* [PROBLEM STATEMENT]:
Begin with the line containing "nil => simp" and end with the last line of the data below; return those lines exactly, and only those.

* [DATA RECORDS]:
import Summits.ResolutionOfSingularities.ResolutionOfSingularities.Theorems.FrobeniusClosingPatchingRelPerfectDepthPhaseCReachNDomDefs
import Summits.ResolutionOfSingularities.ResolutionOfSingularities.Theorems.FrobeniusClosingPatchingRelPerfectDepthPhaseCReachBasic
import Summits.ResolutionOfSingularities.ResolutionOfSingularities.Theorems.FrobeniusClosingPatchingRelPerfectDepthPhaseCStepStalk
import Summits.ResolutionOfSingularities.ResolutionOfSingularities.Theorems.FrobeniusClosingPatchingRelPerfectDepthEquimultipleTransformOrder
import Summits.ResolutionOfSingularities.ResolutionOfSingularities.Theorems.FrobeniusClosingPatchingRelPerfectDepthCylinderCentreBookkeeping
import Summits.ResolutionOfSingularities.ResolutionOfSingularities.Theorems.FrobeniusClosingPatchingRelPerfectDepthPhaseCCarrierCountdown
import Literature.AlgebraicGeometry.Resolution.AlterationsLemma411Blowup
import Literature.AlgebraicGeometry.Resolution.BlowupOffCentre
import HarnessLib

/-!
# Crux `PatchingRelPerfect` (stmt-ResolutionOfSingularities-16161), chain W5.2 — F7(β) (β-AX) X3 C-I (M0) part 2:
# THE BOOKKEEPING CLAUSE «N-DOMINATION» IS INITIALLY VALID AND SURVIVES THE CYLINDER STEP

[OURS · L1 W5.2 · res-L1-w52-plan-1 RULING G12-23 (1) (hand res-L1-w52-lead-1 g6); design res-L1-w52-idea-1 WORD P (n3) 19:39:05Z;
virtual/positional form res-L1-w52-lead-1 19:58Z.]  Replaces the role of NO printed item; NOT a statement of the manuscript under review
(AI-written; AI review weaker than expert review; counted 0).  No definitions (the clause `ChainW52F7BetaRP.NDominates` is
`…DepthPhaseCReachNDomDefs`).

* §0 list bookkeeping for `weightAt` (domination position by position, prefix/suffix split).
* §1 `atlasInitial_isRegular` / `stepStable_isRegular` / `CylReach.isRegular` — the ambient scheme of a reachable cylinder state is regular
  (generation 1: `DepthInvariant.isRegular`; step: `IsBlowup.isRegular_of_isRegular_subscheme`, the centre being regular by
  `HasSNCWith.isRegular_subscheme`).
* §2 `atlasInitial_nDominates` — generation 1: every member is the carrier (`n₀ := S.𝓔.length`, domination vacuous), `𝓝 := (Z, 2), (Z, 0), …`,
  and `monomialIdeal 𝓝 = 𝓘_Z² ≤ K` from `InitialShape` (`DepthInvariant.ker_pow_le`, `i.ker = cyl.j.ker` as both are the ideal of the same
  reduced closed subscheme).
* §3 `nDominates_step` — THE STEP in open form over the v7 `StepStable` binders it uses, PLUS the X-side equimultiplicity
  `hequiX : ∀ i, ∀ y ∈ cyl.centre C, idealOrder (S.host i) y = m i` (res-L1-w52-stub-1 (EQ-glue) layer C, NAMING G12-22; consumed by name when
  it lands): `𝓝′ := 𝓝.map (st × id) ++ [(F, weightAt 𝓝 η)]`, `monomialIdeal 𝓝′ = τ^*(monomialIdeal 𝓝) ≤ K′`
  (`DepthCylinderCentre.comap_host_mul_monomialIdeal_of_isGenericPoint`), prefix by `hker`; at a point `x′` where a host has order `≥ 2`:
  off the exceptional member `τ` is a stalk isomorphism, over the centre `m i ≥ 2` by `MultiHostState.idealOrder_step_host_le_of_mem` (n2,
  res-D-pv-021) — so the old positions are dominated at `τ x′` and the new one by `weightAt 𝓝 η ≤ 2 + weightAt (exps i) η ≤ e′_i(F)`.

## References
* J. Kollár, *Lectures on Resolution of Singularities* (2007), (3.111) Steps 1–3. [Kollar2007]
* E. Bierstone, D. Grigoriev, P. Milman, J. Włodarczyk, arXiv:1206.3090, Def. 3.1.3, §4 Step 2b. [BierstoneGrigorievMilmanWlodarczyk2011]
* V. Cossart, O. Piltant, J. Algebra 320 (2008), proof of Prop. 4.2 (a). [CossartPiltant2008]
-/

-- `Summit.<Summit>.<Sub>.Theorems` with `Sub = Summit` (single-conjunct summit, D-0017)
set_option linter.dupNamespace false

noncomputable section

open CategoryTheory AlgebraicGeometry TopologicalSpace IsLocalRing
open Literature.AlgebraicGeometry.Resolution Scheme.IdealSheafData

namespace Summit.ResolutionOfSingularities.ResolutionOfSingularities.Theorems.ChainW52F7BetaRP

universe u

open DepthMultiHost

/-! ## §0 List bookkeeping for `weightAt` -/

section Lists

variable {X : Scheme.{u}}

/-- The weight at a point is at most the total exponent. [folklore] -/
theorem weightAt_le_sum_map_snd (L : List (X.IdealSheafData × ℕ)) (x : X) : weightAt L x ≤ (L.map Prod.snd).sum := by
  induction L with
  | nil => simp
  | cons p L ih =>
    rw [weightAt_cons, List.map_cons, List.sum_cons]
    refine Nat.add_le_add ?_ ih
    split_ifs <;> omega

* [COMPLETED EXERCISE]:
  | nil => simp
  | cons p L ih =>
    rw [weightAt_cons, List.map_cons, List.sum_cons]
    refine Nat.add_le_add ?_ ih
    split_ifs <;> omega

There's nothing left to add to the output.